• ASSIGNED TASK:
State only the number of lines below where the word "crux" is found.

Dataset items:
#####
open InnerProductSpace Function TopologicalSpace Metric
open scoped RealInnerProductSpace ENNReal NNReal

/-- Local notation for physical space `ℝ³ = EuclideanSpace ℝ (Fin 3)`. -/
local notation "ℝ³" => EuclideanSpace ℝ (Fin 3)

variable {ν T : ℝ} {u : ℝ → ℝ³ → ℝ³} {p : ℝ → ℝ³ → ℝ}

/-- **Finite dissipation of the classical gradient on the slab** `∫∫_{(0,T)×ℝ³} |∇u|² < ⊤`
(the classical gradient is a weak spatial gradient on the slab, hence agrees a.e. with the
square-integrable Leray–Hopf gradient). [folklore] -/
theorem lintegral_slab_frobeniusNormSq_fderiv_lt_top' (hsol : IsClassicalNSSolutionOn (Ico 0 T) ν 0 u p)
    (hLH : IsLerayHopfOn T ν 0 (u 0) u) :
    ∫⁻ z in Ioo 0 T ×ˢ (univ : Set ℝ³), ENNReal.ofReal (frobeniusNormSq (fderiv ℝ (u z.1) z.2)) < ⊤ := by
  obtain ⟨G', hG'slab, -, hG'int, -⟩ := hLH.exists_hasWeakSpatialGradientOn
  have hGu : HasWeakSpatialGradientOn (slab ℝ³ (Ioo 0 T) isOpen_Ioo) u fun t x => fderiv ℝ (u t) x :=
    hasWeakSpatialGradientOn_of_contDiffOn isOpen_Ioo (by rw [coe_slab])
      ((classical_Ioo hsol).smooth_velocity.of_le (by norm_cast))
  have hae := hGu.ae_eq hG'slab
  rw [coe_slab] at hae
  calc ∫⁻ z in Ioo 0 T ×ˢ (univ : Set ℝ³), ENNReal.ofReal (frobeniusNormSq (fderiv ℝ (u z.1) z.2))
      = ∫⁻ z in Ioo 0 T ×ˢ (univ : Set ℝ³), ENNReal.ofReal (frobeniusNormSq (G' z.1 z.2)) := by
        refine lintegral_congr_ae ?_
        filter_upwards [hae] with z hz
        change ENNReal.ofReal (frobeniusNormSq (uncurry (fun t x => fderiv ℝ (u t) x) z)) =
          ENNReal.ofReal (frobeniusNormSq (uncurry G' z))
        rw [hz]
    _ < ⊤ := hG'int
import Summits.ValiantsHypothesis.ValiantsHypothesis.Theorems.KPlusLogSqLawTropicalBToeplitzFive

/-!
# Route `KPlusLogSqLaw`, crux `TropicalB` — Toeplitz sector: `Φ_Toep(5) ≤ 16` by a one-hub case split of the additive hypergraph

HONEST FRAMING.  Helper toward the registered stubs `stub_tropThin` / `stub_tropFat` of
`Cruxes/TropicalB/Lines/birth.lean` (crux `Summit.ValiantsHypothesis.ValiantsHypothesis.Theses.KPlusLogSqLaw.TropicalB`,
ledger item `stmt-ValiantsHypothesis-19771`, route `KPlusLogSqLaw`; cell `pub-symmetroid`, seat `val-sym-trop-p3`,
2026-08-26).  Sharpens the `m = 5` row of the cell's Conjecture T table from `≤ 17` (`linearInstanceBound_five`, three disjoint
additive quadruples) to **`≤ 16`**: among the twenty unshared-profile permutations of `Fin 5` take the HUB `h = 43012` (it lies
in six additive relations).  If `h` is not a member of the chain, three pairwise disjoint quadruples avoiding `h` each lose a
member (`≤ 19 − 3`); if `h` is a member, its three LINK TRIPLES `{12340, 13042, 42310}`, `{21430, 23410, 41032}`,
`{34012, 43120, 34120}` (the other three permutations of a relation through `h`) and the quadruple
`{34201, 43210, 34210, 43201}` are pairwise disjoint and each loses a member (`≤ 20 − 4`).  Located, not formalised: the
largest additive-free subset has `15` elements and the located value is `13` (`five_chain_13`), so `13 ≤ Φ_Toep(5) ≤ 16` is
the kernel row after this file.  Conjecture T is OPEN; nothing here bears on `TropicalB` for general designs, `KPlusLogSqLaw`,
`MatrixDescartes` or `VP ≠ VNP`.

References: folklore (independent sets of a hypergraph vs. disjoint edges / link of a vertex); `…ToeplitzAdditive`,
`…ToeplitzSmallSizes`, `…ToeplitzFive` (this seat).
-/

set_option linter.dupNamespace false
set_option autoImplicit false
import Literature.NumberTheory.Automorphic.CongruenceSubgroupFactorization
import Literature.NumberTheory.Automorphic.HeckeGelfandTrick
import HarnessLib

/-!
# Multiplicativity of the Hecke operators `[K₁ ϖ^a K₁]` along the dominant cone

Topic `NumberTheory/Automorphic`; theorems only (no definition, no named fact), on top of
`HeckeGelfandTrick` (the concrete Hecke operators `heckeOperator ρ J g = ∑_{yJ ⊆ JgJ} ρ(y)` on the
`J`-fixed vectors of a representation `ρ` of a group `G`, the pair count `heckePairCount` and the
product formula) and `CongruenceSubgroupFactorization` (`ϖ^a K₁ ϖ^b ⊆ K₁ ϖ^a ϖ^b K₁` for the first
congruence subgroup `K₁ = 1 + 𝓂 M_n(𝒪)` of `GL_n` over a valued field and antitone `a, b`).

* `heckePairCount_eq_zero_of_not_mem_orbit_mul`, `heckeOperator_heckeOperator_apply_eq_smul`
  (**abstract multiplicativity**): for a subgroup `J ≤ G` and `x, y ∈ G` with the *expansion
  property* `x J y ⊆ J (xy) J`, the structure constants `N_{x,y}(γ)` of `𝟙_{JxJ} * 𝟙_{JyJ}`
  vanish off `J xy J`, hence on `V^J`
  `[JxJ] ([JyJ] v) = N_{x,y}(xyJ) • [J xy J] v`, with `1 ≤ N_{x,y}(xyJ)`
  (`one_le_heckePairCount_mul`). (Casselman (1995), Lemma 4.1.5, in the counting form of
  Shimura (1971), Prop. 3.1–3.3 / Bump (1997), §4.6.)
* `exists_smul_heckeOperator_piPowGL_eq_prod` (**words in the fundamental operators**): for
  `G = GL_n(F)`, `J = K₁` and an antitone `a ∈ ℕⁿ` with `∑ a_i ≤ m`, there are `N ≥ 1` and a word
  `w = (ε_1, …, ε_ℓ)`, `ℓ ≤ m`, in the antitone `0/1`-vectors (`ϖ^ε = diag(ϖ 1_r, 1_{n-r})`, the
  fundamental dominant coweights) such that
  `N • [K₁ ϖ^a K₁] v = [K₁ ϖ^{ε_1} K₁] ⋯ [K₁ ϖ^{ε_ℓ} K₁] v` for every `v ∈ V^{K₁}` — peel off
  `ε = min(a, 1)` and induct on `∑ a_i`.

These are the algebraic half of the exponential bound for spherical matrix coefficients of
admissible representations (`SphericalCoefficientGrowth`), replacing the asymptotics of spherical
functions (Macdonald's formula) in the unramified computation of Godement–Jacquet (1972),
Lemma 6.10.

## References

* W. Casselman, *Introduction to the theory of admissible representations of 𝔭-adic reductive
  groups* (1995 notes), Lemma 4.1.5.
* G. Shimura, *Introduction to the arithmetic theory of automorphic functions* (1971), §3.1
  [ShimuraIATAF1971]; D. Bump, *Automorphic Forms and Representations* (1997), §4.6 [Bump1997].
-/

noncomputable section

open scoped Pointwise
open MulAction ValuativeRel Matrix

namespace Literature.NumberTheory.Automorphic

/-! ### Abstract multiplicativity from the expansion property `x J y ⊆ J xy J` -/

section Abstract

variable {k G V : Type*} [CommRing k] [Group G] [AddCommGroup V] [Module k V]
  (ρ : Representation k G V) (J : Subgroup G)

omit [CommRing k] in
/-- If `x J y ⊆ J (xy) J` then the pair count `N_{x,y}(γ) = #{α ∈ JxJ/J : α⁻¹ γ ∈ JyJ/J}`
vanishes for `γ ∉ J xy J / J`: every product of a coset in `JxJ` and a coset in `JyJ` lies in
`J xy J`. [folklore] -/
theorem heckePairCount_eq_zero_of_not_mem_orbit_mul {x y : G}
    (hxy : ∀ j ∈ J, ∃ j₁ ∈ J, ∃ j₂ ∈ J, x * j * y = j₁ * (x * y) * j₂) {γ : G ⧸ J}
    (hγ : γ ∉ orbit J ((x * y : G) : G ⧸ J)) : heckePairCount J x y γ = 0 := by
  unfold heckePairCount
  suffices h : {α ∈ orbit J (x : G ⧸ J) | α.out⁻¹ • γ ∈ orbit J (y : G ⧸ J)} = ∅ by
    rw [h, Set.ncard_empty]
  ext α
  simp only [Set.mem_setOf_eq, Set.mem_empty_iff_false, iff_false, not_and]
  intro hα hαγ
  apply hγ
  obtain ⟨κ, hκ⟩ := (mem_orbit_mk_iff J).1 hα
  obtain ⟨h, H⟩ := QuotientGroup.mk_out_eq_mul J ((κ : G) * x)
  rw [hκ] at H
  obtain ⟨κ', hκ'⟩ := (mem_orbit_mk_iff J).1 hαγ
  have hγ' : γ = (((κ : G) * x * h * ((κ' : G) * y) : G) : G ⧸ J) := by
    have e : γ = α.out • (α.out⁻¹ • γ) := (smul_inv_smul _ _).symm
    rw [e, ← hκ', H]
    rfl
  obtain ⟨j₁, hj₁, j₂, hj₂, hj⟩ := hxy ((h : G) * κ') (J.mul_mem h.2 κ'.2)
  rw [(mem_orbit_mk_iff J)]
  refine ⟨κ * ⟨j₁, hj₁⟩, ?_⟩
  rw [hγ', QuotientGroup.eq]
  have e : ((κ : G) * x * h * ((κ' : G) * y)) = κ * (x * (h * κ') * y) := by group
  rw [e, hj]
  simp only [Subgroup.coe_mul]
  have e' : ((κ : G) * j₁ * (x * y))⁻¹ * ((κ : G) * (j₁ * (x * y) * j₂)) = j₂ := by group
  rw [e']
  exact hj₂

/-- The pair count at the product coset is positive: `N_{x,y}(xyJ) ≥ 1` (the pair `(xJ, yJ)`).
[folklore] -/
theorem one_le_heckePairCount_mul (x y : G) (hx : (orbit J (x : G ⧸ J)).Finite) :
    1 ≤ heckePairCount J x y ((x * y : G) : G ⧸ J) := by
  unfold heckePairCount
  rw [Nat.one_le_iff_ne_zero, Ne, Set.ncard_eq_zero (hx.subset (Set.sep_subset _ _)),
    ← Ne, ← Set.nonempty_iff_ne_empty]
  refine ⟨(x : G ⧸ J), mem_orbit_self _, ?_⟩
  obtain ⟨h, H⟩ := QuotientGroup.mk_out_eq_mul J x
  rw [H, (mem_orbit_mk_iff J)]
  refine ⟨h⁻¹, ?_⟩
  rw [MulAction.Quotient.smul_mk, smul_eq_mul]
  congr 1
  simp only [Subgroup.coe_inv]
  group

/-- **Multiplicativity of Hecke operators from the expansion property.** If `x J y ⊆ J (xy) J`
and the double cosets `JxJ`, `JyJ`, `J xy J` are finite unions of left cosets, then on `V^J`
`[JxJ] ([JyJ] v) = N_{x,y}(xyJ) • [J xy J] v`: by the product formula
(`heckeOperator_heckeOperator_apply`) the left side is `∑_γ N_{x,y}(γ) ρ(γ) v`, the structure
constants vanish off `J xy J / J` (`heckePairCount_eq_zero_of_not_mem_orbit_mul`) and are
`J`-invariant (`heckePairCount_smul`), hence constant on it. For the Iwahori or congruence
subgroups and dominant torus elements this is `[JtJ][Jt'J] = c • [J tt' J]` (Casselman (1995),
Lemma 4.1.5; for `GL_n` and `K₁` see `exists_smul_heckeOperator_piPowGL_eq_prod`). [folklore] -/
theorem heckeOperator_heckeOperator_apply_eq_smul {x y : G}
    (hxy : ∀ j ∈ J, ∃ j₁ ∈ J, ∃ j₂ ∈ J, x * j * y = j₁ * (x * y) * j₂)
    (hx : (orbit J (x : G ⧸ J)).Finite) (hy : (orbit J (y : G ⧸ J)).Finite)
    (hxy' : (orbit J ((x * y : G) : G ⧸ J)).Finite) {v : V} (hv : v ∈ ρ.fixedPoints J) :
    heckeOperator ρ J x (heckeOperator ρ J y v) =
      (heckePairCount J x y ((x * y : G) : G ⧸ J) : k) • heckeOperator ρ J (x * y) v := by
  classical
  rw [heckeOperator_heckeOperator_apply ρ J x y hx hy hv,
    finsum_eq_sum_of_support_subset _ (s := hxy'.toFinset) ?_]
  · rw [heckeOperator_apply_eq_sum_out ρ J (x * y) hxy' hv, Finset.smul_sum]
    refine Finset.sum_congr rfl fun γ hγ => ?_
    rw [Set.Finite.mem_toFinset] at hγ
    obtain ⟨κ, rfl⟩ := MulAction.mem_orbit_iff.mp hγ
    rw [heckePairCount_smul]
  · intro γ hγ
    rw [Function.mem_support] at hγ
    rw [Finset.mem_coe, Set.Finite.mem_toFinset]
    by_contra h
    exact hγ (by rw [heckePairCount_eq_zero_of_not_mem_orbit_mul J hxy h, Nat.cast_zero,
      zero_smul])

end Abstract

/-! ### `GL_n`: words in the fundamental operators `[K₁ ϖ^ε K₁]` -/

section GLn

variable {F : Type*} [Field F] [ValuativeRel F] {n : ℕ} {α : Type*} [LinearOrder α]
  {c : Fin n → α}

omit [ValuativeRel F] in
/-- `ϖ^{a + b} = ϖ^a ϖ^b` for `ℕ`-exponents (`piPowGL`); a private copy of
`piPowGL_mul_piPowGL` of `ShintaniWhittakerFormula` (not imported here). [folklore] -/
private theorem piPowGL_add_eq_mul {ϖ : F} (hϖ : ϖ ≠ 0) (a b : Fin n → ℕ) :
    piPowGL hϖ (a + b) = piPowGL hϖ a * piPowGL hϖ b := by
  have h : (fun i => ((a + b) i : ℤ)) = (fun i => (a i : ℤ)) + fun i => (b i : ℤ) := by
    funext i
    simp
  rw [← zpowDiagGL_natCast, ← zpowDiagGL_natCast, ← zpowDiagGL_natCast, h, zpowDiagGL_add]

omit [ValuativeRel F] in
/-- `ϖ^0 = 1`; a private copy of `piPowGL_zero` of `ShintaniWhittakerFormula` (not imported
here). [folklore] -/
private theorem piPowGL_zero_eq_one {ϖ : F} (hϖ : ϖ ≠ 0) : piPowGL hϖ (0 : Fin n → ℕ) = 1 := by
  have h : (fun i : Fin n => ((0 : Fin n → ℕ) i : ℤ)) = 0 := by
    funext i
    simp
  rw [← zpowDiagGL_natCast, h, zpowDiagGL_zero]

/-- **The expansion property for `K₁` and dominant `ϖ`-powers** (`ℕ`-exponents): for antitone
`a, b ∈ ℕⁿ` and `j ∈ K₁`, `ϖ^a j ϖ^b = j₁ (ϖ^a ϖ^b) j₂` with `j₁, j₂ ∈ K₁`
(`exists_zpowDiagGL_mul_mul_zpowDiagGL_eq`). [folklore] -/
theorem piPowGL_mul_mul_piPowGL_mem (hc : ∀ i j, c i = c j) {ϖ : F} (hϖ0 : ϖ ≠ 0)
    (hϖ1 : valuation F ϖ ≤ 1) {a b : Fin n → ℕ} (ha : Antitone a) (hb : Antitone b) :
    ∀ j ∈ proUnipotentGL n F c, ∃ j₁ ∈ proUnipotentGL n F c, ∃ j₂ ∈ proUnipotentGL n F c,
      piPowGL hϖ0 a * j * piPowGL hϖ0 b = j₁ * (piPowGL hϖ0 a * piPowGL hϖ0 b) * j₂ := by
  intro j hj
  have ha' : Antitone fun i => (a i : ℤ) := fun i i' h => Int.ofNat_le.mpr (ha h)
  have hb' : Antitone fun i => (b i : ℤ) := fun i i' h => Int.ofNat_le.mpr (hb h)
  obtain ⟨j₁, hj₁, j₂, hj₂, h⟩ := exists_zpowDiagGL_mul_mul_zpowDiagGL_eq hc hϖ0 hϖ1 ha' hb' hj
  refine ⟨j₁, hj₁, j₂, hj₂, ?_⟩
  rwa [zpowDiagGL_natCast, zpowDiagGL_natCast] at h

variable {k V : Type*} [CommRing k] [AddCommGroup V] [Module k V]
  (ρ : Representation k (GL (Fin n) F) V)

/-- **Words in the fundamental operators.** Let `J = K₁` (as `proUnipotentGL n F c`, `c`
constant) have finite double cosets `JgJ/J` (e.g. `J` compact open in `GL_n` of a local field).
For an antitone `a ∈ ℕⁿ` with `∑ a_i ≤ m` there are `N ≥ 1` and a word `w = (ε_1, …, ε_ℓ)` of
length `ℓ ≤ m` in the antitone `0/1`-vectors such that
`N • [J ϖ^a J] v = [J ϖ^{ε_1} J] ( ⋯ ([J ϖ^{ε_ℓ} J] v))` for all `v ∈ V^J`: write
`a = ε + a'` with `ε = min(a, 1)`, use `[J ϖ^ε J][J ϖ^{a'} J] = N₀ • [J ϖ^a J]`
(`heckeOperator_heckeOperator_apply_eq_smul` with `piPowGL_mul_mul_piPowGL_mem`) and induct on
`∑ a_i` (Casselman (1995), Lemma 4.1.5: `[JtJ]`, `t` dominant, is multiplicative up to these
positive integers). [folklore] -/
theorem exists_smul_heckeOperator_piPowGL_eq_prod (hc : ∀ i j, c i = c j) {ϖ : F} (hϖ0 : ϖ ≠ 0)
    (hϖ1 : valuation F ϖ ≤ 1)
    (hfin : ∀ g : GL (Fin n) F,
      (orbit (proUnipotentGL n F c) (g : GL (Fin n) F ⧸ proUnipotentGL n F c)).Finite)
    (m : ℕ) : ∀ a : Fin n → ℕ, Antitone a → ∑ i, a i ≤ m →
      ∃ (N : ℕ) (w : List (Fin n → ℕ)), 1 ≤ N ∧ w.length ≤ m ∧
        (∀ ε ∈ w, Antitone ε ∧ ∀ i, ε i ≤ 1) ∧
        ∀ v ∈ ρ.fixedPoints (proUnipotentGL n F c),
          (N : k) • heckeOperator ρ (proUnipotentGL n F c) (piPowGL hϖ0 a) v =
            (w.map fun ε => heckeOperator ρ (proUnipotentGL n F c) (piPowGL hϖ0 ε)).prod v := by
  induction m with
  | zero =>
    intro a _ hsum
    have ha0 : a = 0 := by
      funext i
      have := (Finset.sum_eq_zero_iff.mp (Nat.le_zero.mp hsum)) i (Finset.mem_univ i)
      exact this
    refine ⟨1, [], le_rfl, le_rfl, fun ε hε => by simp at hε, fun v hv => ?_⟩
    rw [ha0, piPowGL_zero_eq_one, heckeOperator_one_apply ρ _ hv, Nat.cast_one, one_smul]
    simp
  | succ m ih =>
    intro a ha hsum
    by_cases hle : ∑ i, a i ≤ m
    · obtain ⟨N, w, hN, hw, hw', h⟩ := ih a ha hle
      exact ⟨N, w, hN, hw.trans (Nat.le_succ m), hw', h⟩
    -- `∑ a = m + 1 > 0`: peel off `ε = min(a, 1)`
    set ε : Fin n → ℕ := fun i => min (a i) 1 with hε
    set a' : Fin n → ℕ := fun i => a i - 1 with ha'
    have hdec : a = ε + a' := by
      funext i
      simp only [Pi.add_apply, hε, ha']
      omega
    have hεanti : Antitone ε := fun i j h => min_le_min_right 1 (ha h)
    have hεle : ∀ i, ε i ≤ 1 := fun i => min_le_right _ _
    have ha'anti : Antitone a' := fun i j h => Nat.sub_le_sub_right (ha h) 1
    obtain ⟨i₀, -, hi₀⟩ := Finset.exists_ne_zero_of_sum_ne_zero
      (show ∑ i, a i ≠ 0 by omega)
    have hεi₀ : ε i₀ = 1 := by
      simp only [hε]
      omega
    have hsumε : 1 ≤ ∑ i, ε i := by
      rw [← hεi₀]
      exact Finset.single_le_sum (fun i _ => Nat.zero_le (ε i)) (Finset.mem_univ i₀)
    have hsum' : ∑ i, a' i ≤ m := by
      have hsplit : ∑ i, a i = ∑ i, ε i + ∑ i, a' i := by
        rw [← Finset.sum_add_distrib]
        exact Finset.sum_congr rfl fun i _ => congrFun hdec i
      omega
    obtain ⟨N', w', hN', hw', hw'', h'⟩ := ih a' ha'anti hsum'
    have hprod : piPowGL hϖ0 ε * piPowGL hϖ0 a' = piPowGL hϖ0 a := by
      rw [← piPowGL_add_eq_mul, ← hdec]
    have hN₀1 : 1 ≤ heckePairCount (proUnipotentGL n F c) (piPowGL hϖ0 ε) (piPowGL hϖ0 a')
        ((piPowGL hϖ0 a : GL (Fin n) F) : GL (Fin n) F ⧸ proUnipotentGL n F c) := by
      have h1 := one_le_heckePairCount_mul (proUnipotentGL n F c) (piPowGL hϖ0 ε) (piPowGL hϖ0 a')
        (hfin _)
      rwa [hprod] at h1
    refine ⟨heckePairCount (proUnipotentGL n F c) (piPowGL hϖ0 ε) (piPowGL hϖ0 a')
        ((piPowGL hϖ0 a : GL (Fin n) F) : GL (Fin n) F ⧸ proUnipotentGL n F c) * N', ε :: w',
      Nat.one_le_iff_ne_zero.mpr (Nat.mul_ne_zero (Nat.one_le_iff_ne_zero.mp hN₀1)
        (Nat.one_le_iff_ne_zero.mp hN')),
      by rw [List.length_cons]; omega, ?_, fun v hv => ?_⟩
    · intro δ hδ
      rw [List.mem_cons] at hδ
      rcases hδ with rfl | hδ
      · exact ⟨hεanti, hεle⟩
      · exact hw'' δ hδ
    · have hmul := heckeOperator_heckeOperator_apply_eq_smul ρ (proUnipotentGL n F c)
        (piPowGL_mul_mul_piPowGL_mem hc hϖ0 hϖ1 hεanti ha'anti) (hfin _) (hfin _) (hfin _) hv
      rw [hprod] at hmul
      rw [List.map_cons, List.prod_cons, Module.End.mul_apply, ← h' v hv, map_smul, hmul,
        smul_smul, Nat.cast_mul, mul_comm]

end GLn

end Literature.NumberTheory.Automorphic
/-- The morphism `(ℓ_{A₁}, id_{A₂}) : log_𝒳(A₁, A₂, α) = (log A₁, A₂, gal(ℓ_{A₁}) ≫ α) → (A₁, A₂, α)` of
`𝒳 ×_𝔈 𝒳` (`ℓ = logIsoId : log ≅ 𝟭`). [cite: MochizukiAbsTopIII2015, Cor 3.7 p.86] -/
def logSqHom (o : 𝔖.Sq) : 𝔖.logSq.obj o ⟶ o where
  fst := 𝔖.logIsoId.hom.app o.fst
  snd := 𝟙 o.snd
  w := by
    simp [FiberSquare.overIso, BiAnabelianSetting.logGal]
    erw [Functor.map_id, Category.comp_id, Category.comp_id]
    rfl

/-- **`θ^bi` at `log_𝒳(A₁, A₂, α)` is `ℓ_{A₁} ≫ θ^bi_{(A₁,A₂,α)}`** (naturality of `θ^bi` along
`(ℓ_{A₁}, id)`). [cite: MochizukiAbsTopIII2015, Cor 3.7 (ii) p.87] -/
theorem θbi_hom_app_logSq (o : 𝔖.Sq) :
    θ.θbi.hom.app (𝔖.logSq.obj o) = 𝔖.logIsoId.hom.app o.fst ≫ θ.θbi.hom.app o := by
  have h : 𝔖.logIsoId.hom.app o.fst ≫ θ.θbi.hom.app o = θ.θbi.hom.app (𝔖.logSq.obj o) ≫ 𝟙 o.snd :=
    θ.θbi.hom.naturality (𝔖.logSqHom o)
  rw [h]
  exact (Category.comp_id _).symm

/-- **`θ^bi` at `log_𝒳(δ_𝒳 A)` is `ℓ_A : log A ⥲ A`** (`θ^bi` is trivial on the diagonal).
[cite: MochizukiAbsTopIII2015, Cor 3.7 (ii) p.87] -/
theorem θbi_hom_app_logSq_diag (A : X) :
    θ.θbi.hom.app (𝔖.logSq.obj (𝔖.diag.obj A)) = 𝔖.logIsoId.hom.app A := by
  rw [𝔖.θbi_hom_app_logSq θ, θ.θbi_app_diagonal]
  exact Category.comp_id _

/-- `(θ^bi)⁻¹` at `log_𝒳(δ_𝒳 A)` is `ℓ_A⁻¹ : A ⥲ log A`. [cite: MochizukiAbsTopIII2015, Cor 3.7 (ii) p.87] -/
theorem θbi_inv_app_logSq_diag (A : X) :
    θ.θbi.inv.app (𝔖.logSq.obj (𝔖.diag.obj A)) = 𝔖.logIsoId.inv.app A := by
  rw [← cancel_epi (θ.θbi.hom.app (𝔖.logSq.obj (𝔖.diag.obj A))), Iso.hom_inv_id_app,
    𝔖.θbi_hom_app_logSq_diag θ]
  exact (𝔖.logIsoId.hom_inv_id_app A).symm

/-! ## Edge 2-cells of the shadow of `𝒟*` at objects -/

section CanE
#####
• ANSWER TO THE EXERCISE:
2